Patient Eligibility Criteria.

Inclusion criteria

Voluntarily joined the study and provided informed consent with good compliance

Age between 18 and 75 years

Eastern Cooperative Oncology Group performance status of 0 or 1

Expected survival > 3 months

Histologically documented metastatic colorectal adenocarcinoma with unresectable metastasis as assessed by a multidisciplinary team

Confirmed KRAS, NRAS, and BRAF wild-type tumors

At least one measurable lesion according to RECIST version 1.1

Adequate major organ function meeting the following criteria:

Complete blood count test: absolute neutrophil count ≥ 1.5 × 10⁹/L; hemoglobin ≥ 90 g/dL; platelet count ≥ 100 × 10⁹/L

Blood biochemistry: creatinine ≤ 1.5 × ULN^* or creatinine clearance ≥ 50 mL/min; total serum bilirubin ≤ 1.5 × ULN (≤3 × ULN in Gilbert syndrome); alanine and aspartate aminotransferase levels ≤ 2.5 × ULN (≤5 × ULN in patients with liver metastases)

Coagulation function: international normalized ratio ≤ 1.5 × ULN, prothrombin time ≤ 1.5 × ULN, activated partial thromboplastin time ≤ 1.5 × ULN, and no current prophylactic treatment with anticoagulants

Thyroid function: thyroid-stimulating hormone ≤ ULN (if thyroid-stimulating hormone level is abnormal, triiodothyronine and thyroxine levels should be examined)

Doppler echocardiography: left ventricular ejection fraction ≥ 50%

For female patients of childbearing potential and male patients with partners of childbearing potential, agreement to use a highly effective form(s) of contraception when used consistently and correctly, starting during the screening period and continuing throughout the entire study period and for 6 months after taking the last dose of the study drug. Females with negative serum pregnancy test within 7 days prior to study enrollment must be nonlactating

Exclusion criteria

Patients with high microsatellite instability or deficient mismatch repair status

Any comorbidity and condition that prevents safe administration of the planned systemic therapy:

Patients who have co-existing malignancies or have had co-existing malignancies within 3 years previously, except for cured carcinoma in situ of the cervix, nonmelanoma skin cancer, and superficial bladder tumors (Ta [non-invasive tumor], Tis [carcinoma in situ], and T1 [tumor-infiltrating basal membrane])

Inability to swallow, chronic diarrhea, or intestinal obstruction

Gastrointestinal hemorrhage or perforation within 4 weeks prior to screening

History of active colitis within 4 weeks prior to screening, ulcerative colitis, or Crohn's disease

Uncontrolled pleural effusion requiring repeated drainage, ascites, and pericardial effusion with medium or greater volume

Unalleviated toxicity higher than CTCAE grade 1 due to any prior antitumor therapy (except hair loss)

Received major surgery within 28 days prior to the start of the study, including an incisional biopsy or significant traumatic injury (except gastroenteroscopic tissue biopsy)
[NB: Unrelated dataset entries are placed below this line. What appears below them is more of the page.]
import Mathlib
import HarnessLib.Audit
import Summits.PneNP.PneNP.Theorems.PstarUnion

/-!
# ONE CROSS GATE — the smallest open CROSS-partner instance of O2, typed (planner p3 g23; memo `r24/CORE-BOUND-NOTES.md` §14.29 (Rc), §14.30)

FRONTIER range-avoidance ladder, rung F-N3, ROUND 25 (cell `pnp-ideate`).  Restricted-model proof complexity; nothing here bears on `P` versus `NP`.

TAXONOMY (§14.29): a `hun`-violation of a terminal pair `(w₁, w₂)` is a monomial `g` touching a private AND variable `p` of a chord `e ∈ J₀ ∖ F`; its other
variable `q` is AND-typed (`Typed`) and, by `SimpleOverlap`, not the other private of `e`; so `q` is (q1) OUTSIDE `J₀` (→ `PstarMultiUnion.TerminalFiveOutside`),
(q2) an AND variable of an `F`-edge (→ `PstarUnion.TerminalFiveLit`, prover-2's chord-read chain), or (q3) a private of ANOTHER chord `f`: a **CROSS GATE**
`(p_e, p_f)`, coupling the hardness bits of two chords.

* `CrossGate` — `g` is a cross gate of `(J₀, F)`: both its AND variables are chord privates.
* `TerminalFiveCross1` (OPEN, `@[conjecture]`) — `TerminalFiveA` when EXACTLY ONE monomial violates `hun` and it is a cross gate of `w₁`
  (WLOG: `Terminal` is symmetric in `w₁, w₂`, and a gate occurring in both is removed from `w₂` by passing to `(w₁, w₁ + w₂)`).
  Expected line (§14.29 (Rc)): restricted to `{x_{p_f} = 0}` / `{x_{p_f} = 1}` the pair is a union pair whose second member reads `p_e` LINEARLY — a fibre
  family over an INSIDE variable; Case B of the union lemma is the tool, the twist being that the fibre variable `p_f` is itself a private of the chord `f`.
-/

set_option linter.dupNamespace false -- `Summit.PneNP.PneNP.…`: summit = sub-problem name (D-0017 single-conjunct layout)

open Finset Literature.Computability.Complexity
open Summit.PneNP.PneNP.Theorems.PstarTyped (Typed)
open Summit.PneNP.PneNP.Theorems.PstarSALevel (varSet bdry BoundaryExpanding SimpleOverlap)
open Summit.PneNP.PneNP.Theorems.PstarGapOneAll (gval)
open Summit.PneNP.PneNP.Theorems.PstarCoreBound (XorClosed)
open Summit.PneNP.PneNP.Theorems.PstarChordRepair (IsChord)
open Summit.PneNP.PneNP.Theorems.PstarChordBridgeCotree (Peelable)
open Summit.PneNP.PneNP.Theorems.PstarChordBridgeTools (privs)
open Summit.PneNP.PneNP.Theorems.PstarCoreBoundTargets (Terminal TerminalFiveA)

namespace Summit.PneNP.PneNP.Theorems.PstarCross

variable {n m : ℕ}

/-- `g` is a CROSS GATE of `(J₀, F)`: both AND variables of `g` are private AND variables of chords of `J₀ ∖ F`
(by `SimpleOverlap` they then belong to two different chords). -/
def CrossGate (I : LocalMap 4 n m) (J₀ F : Finset (Fin m)) (g : Fin m) : Prop :=
  I.vars g 2 ∈ privs I (J₀ \ F) ∧ I.vars g 3 ∈ privs I (J₀ \ F)

/-- **TARGET (OPEN): `TerminalFiveA` with ONE cross gate.**  A terminal core with an admissible `F`, one cross gate `g₀` among the monomials of `w₁`, and
every other monomial of `w₁, w₂` avoiding the chord privates, has at most five outputs.  FRONTIER. -/
@[conjecture] def TerminalFiveCross1 : Prop :=
  ∀ (n m r : ℕ) (I : LocalMap 4 n m), I.IsPure xorAndPred → Typed I → SimpleOverlap I → BoundaryExpanding r I →
  ∀ (y : Fin m → Bool) (J₀ : Finset (Fin m)) (w₁ w₂ : Finset (Fin n) × Finset (Fin m) × Bool), Terminal I r y J₀ w₁ w₂ →
    ∀ F ⊆ J₀, Peelable I F → (∀ F', F ⊆ F' → F' ⊆ J₀ → Peelable I F' → F' = F) → (∀ e ∈ J₀ \ F, IsChord I J₀ e) →
    ∀ g₀ ∈ w₁.2.1, CrossGate I J₀ F g₀ →
    (∀ g ∈ (w₁.2.1.erase g₀) ∪ w₂.2.1, ∀ v ∈ privs I (J₀ \ F), I.vars g 2 ≠ v ∧ I.vars g 3 ≠ v) →
    J₀.card ≤ 5

/-- `TerminalFiveCross1` is a sub-target of O2. -/
theorem terminalFiveCross1_of_terminalFiveA (h : TerminalFiveA) : TerminalFiveCross1 :=
  fun n m r I hI hT hS hB y J₀ w₁ w₂ ht F hF hP hmax hch _ _ _ _ => h n m r I hI hT hS hB y J₀ w₁ w₂ ht F hF hP hmax hch

end Summit.PneNP.PneNP.Theorems.PstarCross
import Mathlib
import Summits.Ventures.PercRepro2.Defs
import Summits.Ventures.PercRepro2.Graph
import Summits.Ventures.PercRepro2.Induced
import Summits.Ventures.PercRepro2.VdBKahn
import Summits.Ventures.PercRepro2.ReimerVdBK
import Summits.Ventures.PercRepro2.ReimerVdBKRegions
import Summits.Ventures.PercRepro2.ReimerVdBKZClosed
import Summits.Ventures.PercRepro2.ReimerVdBKZReduction
import Summits.Ventures.PercRepro2.ReimerVdBKZSplit
import Summits.Ventures.PercRepro2.ReimerVdBKZRecursion
import Summits.Ventures.PercRepro2.ReimerVdBKTypeWeight
import Summits.Ventures.PercRepro2.ReimerVdBKPairType
import Summits.Ventures.PercRepro2.ReimerVdBKCoreDown

/-!
# (CORE-𝒟): the down-set statement on the core lattice, and its reductions
(blind cell PercRepro2, mine-c g47; `conjectures/MINE-C.md` §56.0–56.2, `proofs/MINEC-CORELATTICE.md`)

For a 2-colouring `ω` the CORE is `K₁ ∩ K₂` (`core`), the set of vertices reached by both worlds.  For a
family `D` of vertex sets closed under subsets (`IsDownSet`) and an instance `(A, X; B, Y)`, `coreDCount` counts
the colourings of the two-world event whose core lies in `D`, and **(CORE-𝒟)** (`CoreD`) says that the left
count is at most the right count (for Harris pairs `X ∩ Y = ∅`, `A ∩ X = B ∩ Y = ∅`).  The principal down-sets
`avoidFamily N` (the subsets of `V ∖ N`) give back the core-avoidance counts of `ReimerVdBKCoreDown`
(`coreCount_eq_coreDCount`), so (CORE-𝒟) implies (CORE↓) on Harris pairs (`coreDown_of_coreD`) and hence
(R-1.2) for every instance (`rvdBK_of_coreD`, through `rvdBK_of_coreDown`).  The second face of (CORE-𝒟):
a core-non-increasing injection of the left event into the right event gives (CORE-𝒟) for every down-set
(`coreD_of_injOn`).  Census: 0 violations on every graph with ≤ 6 vertices, every Harris pair, every down-set
(`MINE-C.md` §56.1, kit j333551), on 8,000 random 7-vertex graphs and 1,200 random 7-vertex multigraphs.
-/

namespace Summit.Ventures.PercRepro2
namespace ReimerVdBK
open Classical

variable {V : Type*} {E : Type*} [Fintype E] [DecidableEq E] [Fintype V] [DecidableEq V]
variable (ends : E → Sym2 V) (s : V)

/-! ## The core and down-sets of cores -/

/-- The core `K₁ ∩ K₂` of the colouring `ω` as a finite set: the vertices reached from `s` by both worlds
(the `Finset` version of `core` of `ReimerVdBKRegions`). -/
noncomputable def coreFin (ω : Config E) : Finset V :=
  Finset.univ.filter fun v => Conn ends ω s v ∧ Conn ends (compl ω) s v

omit [DecidableEq E] in
/-- Membership in the core. -/
lemma mem_coreFin_iff (ω : Config E) (v : V) :
    v ∈ coreFin ends s ω ↔ Conn ends ω s v ∧ Conn ends (compl ω) s v := by
  simp [coreFin]

omit [DecidableEq E] in
/-- `coreFin` is the core of `ReimerVdBKRegions`. -/
lemma mem_coreFin_iff_mem_core (ω : Config E) (v : V) :
    v ∈ coreFin ends s ω ↔ v ∈ core ends s ω := by
  rw [mem_coreFin_iff]
  rfl

omit [DecidableEq E] in
/-- The root is in every core. -/
lemma root_mem_coreFin (ω : Config E) : s ∈ coreFin ends s ω := by
  rw [mem_coreFin_iff]
  exact ⟨conn_refl ends ω s, conn_refl ends (compl ω) s⟩

omit [Fintype E] [DecidableEq E] [Fintype V] [DecidableEq V] in
/-- A family of vertex sets closed under taking subsets. -/
def IsDownSet (D : Finset (Finset V)) : Prop := ∀ C ∈ D, ∀ C' : Finset V, C' ⊆ C → C' ∈ D

/-- The count of colourings of the two-world event of `(A, X; B, Y)` whose core lies in the family `D`. -/
noncomputable def coreDCount (A X B Y : Finset V) (D : Finset (Finset V)) : ℕ :=
  count (twoWorld ends s A X B Y ∩ {ω | coreFin ends s ω ∈ D})

/-- **(CORE-𝒟) for the instance `(A, X; B, Y)` and the family `D`**: among the colourings whose core lies
in `D`, the left event is at most as large as the right event.  (Meant for Harris pairs and down-sets `D`;
`D = avoidFamily N` is (CORE↓), `D = ` all sets is Harris.) -/
def CoreD (A X B Y : Finset V) (D : Finset (Finset V)) : Prop :=
  coreDCount ends s A X B Y D ≤ coreDCount ends s (A ∪ B) ∅ ∅ (X ∪ Y) D

/-! ## The principal down-sets are the core-avoidance weights -/

omit [DecidableEq E] in
/-- The principal down-set of the cores avoiding `N`: all subsets of `V ∖ N`. -/
def avoidFamily (N : Finset V) : Finset (Finset V) := (Finset.univ \ N).powerset

omit [DecidableEq E] in
/-- `avoidFamily N` is a down-set. -/
lemma isDownSet_avoidFamily (N : Finset V) : IsDownSet (avoidFamily (V := V) N) := by
  intro C hC C' hC'
  simp only [avoidFamily, Finset.mem_powerset] at hC ⊢
  exact hC'.trans hC

omit [DecidableEq E] in
/-- The core lies in `avoidFamily N` iff it avoids `N`. -/
lemma coreFin_mem_avoidFamily_iff (ω : Config E) (N : Finset V) :
    coreFin ends s ω ∈ avoidFamily N ↔ ∀ v ∈ N, ¬ (Conn ends ω s v ∧ Conn ends (compl ω) s v) := by
  unfold avoidFamily
  rw [Finset.mem_powerset]
  constructor
  · intro h v hv hc
    have hmem : v ∈ coreFin ends s ω := (mem_coreFin_iff ends s ω v).2 hc
    have h2 := h hmem
    rw [Finset.mem_sdiff] at h2
    exact h2.2 hv
  · intro h v hv
    rw [mem_coreFin_iff] at hv
    rw [Finset.mem_sdiff]
    exact ⟨Finset.mem_univ v, fun hvN => h v hvN hv⟩

/-- The core-avoidance count of `ReimerVdBKCoreDown` is the count over the principal down-set. -/
theorem coreCount_eq_coreDCount (A X B Y N : Finset V) :
    coreCount ends s A X B Y N = coreDCount ends s A X B Y (avoidFamily N) := by
  unfold coreCount coreDCount
  rw [pcount_coreW_eq_count]
  congr 1
  ext ω
  simp only [Set.mem_inter_iff, Set.mem_setOf_eq]
  rw [coreFin_mem_avoidFamily_iff]

/-- **(CORE-𝒟) implies (CORE↓)**: if the instance satisfies (CORE-𝒟) for every down-set, it satisfies
(CORE↓) for every set `N`. -/
theorem coreDown_of_coreD (A X B Y : Finset V)
    (h : ∀ D : Finset (Finset V), IsDownSet D → CoreD ends s A X B Y D) (N : Finset V) :
    CoreDown ends s A X B Y N := by
  unfold CoreDown
  rw [coreCount_eq_coreDCount, coreCount_eq_coreDCount]
  exact h _ (isDownSet_avoidFamily N)

/-- **(R-1.2) follows from (CORE-𝒟) on Harris pairs**: if for every graph (on the given vertex and edge
types), every Harris pair and every down-set `D` of vertex sets the core-restricted counts are ordered, then
`Φ(A, X; B, Y) ≤ Φ(A ∪ B, X ∩ Y; ∅, X ∪ Y)` for every instance on every such graph. -/
theorem rvdBK_of_coreD
    (hCD : ∀ (ends : E → Sym2 V) (A X B Y : Finset V) (D : Finset (Finset V)), X ∩ Y = ∅ →
      Disjoint A X → Disjoint B Y → IsDownSet D → CoreD ends s A X B Y D) :
    ∀ (ends : E → Sym2 V) (A X B Y : Finset V), RvdBK ends s A X B Y := by
  apply rvdBK_of_coreDown
  intro ends A X B Y N hXY hAX hBY _
  exact coreDown_of_coreD ends s A X B Y (fun D hD => hCD ends A X B Y D hXY hAX hBY hD) N

/-! ## The second face: a core-non-increasing injection -/

omit [Fintype V] [DecidableEq V] in
/-- A count is a cardinality. -/
lemma count_eq_card' (S : Set (Config E)) :
    count S = (Finset.univ.filter (fun ω : Config E => ω ∈ S)).card := by
  unfold count
  rw [Finset.card_filter]

/-- **A core-non-increasing injection gives (CORE-𝒟)**: if `Ψ` maps the left event injectively into the
right event and never enlarges the core, then (CORE-𝒟) holds for every down-set `D`. -/
theorem coreD_of_injOn (A X B Y : Finset V) (Ψ : Config E → Config E)
    (hmap : ∀ ω ∈ twoWorld ends s A X B Y, Ψ ω ∈ twoWorld ends s (A ∪ B) ∅ ∅ (X ∪ Y))
    (hcore : ∀ ω ∈ twoWorld ends s A X B Y, core ends s (Ψ ω) ⊆ core ends s ω)
    (hinj : Set.InjOn Ψ (twoWorld ends s A X B Y))
    (D : Finset (Finset V)) (hD : IsDownSet D) : CoreD ends s A X B Y D := by
  unfold CoreD coreDCount
  rw [count_eq_card', count_eq_card']
  apply Finset.card_le_card_of_injOn Ψ
  · intro ω hω
    simp only [Finset.coe_filter, Finset.mem_univ, true_and, Set.mem_inter_iff, Set.mem_setOf_eq] at hω ⊢
    refine ⟨hmap ω hω.1, hD _ hω.2 _ ?_⟩
    intro v hv
    rw [mem_coreFin_iff_mem_core] at hv ⊢
    exact hcore ω hω.1 hv
  · intro ω hω ω' hω' h
    simp only [Finset.coe_filter, Finset.mem_univ, true_and, Set.mem_inter_iff, Set.mem_setOf_eq] at hω hω'
    exact hinj hω.1 hω'.1 h

/-! ## Status of the hypothesis (mine-c g47, appended the same day; `MINE-C.md` §56.6)

(CORE-𝒟) for ALL down-sets is FALSE from 8 vertices on: on the simple graph with root `s` adjacent to every
vertex and the further edges `1–2, 1–7, 2–6, 3–6, 4–7, 5–7`, with `A = {4, 5}`, `B = {3, 6}`, `X = Y = ∅`,
one has `#L = 2367 ≤ #R = 2404` and (CORE↓) for every `S`, but the down-set «`3 ∉ C` and none of
`{1, 6}`, `{2, 7}`, `{6, 7}` is contained in `C`» counts `272` colourings of `L` against `264` of `R`
(three independent codes).  So `rvdBK_of_coreD` is to be read as an implication whose hypothesis fails
(like `rvdBK_of_cna_cpa`), and `coreD_of_injOn` says that no core-non-increasing injection exists there.
What survives is exactly the PRINCIPAL case — (CORE↓), the product weights `Π_{v ∈ N} [v ∉ K₁ ∩ K₂]`,
the hypothesis of `rvdBK_of_coreDown` — and on principal down-sets the two statements coincide:
-/

/-- **(CORE↓) gives (CORE-𝒟) on the principal down-set**: the converse of `coreDown_of_coreD` for
`D = avoidFamily N`. -/
theorem coreD_avoidFamily_of_coreDown (A X B Y N : Finset V) (h : CoreDown ends s A X B Y N) :
    CoreD ends s A X B Y (avoidFamily N) := by
  unfold CoreD
  rw [← coreCount_eq_coreDCount, ← coreCount_eq_coreDCount]
  exact h

/-- On principal down-sets, (CORE-𝒟) and (CORE↓) are the same statement. -/
theorem coreD_avoidFamily_iff_coreDown (A X B Y N : Finset V) :
    CoreD ends s A X B Y (avoidFamily N) ↔ CoreDown ends s A X B Y N := by
  unfold CoreD CoreDown
  rw [coreCount_eq_coreDCount, coreCount_eq_coreDCount]

end ReimerVdBK
end Summit.Ventures.PercRepro2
Large vessel invasion or undemarcated vessels

Hematemesis with daily blood volume ≥ 2.5 mL within 3 months prior to screening, or CTCAE grade 3 of any bleeding event, or with any signs or history of bleeding that are inappropriate for inclusion, regardless of severity judged by the investigator

Unhealed wounds, ulcers, or fractures

Arteriovenous thrombosis such as cerebrovascular accident (including transient ischemic attack, cerebral hemorrhage, cerebral infarction), deep vein thrombosis, or pulmonary embolism within 6 months before screening

History of psychotropic drug abuse and inability to quit

Any severe and/or uncontrolled disease like uncontrolled hypertension, unstable angina, grade ≥2 cardiogenic chest pain, active infection, decompensated cirrhosis, active hepatitis, renal failure requiring hemodialysis or peritoneal dialysis, history of immunodeficiency including human immunodeficiency virus-positive disease or other acquired/congenital immunodeficiency diseases, a history of organ transplantation, uncontrolled diabetes, urine protein + + and confirmed 24 h urine protein quantification > 1.0 g, or history of neurological or psychiatric disorders including epilepsy or dementia requiring treatment

Tumor-related symptoms and treatment:

Patients who received surgery, radiotherapy, chemotherapy, or other anticancer therapy prior to initiation of study treatment (expect prior local radiotherapy over 4 weeks before start of the treatment and the chosen target lesions did not receive radiotherapy or progressed after radiotherapy)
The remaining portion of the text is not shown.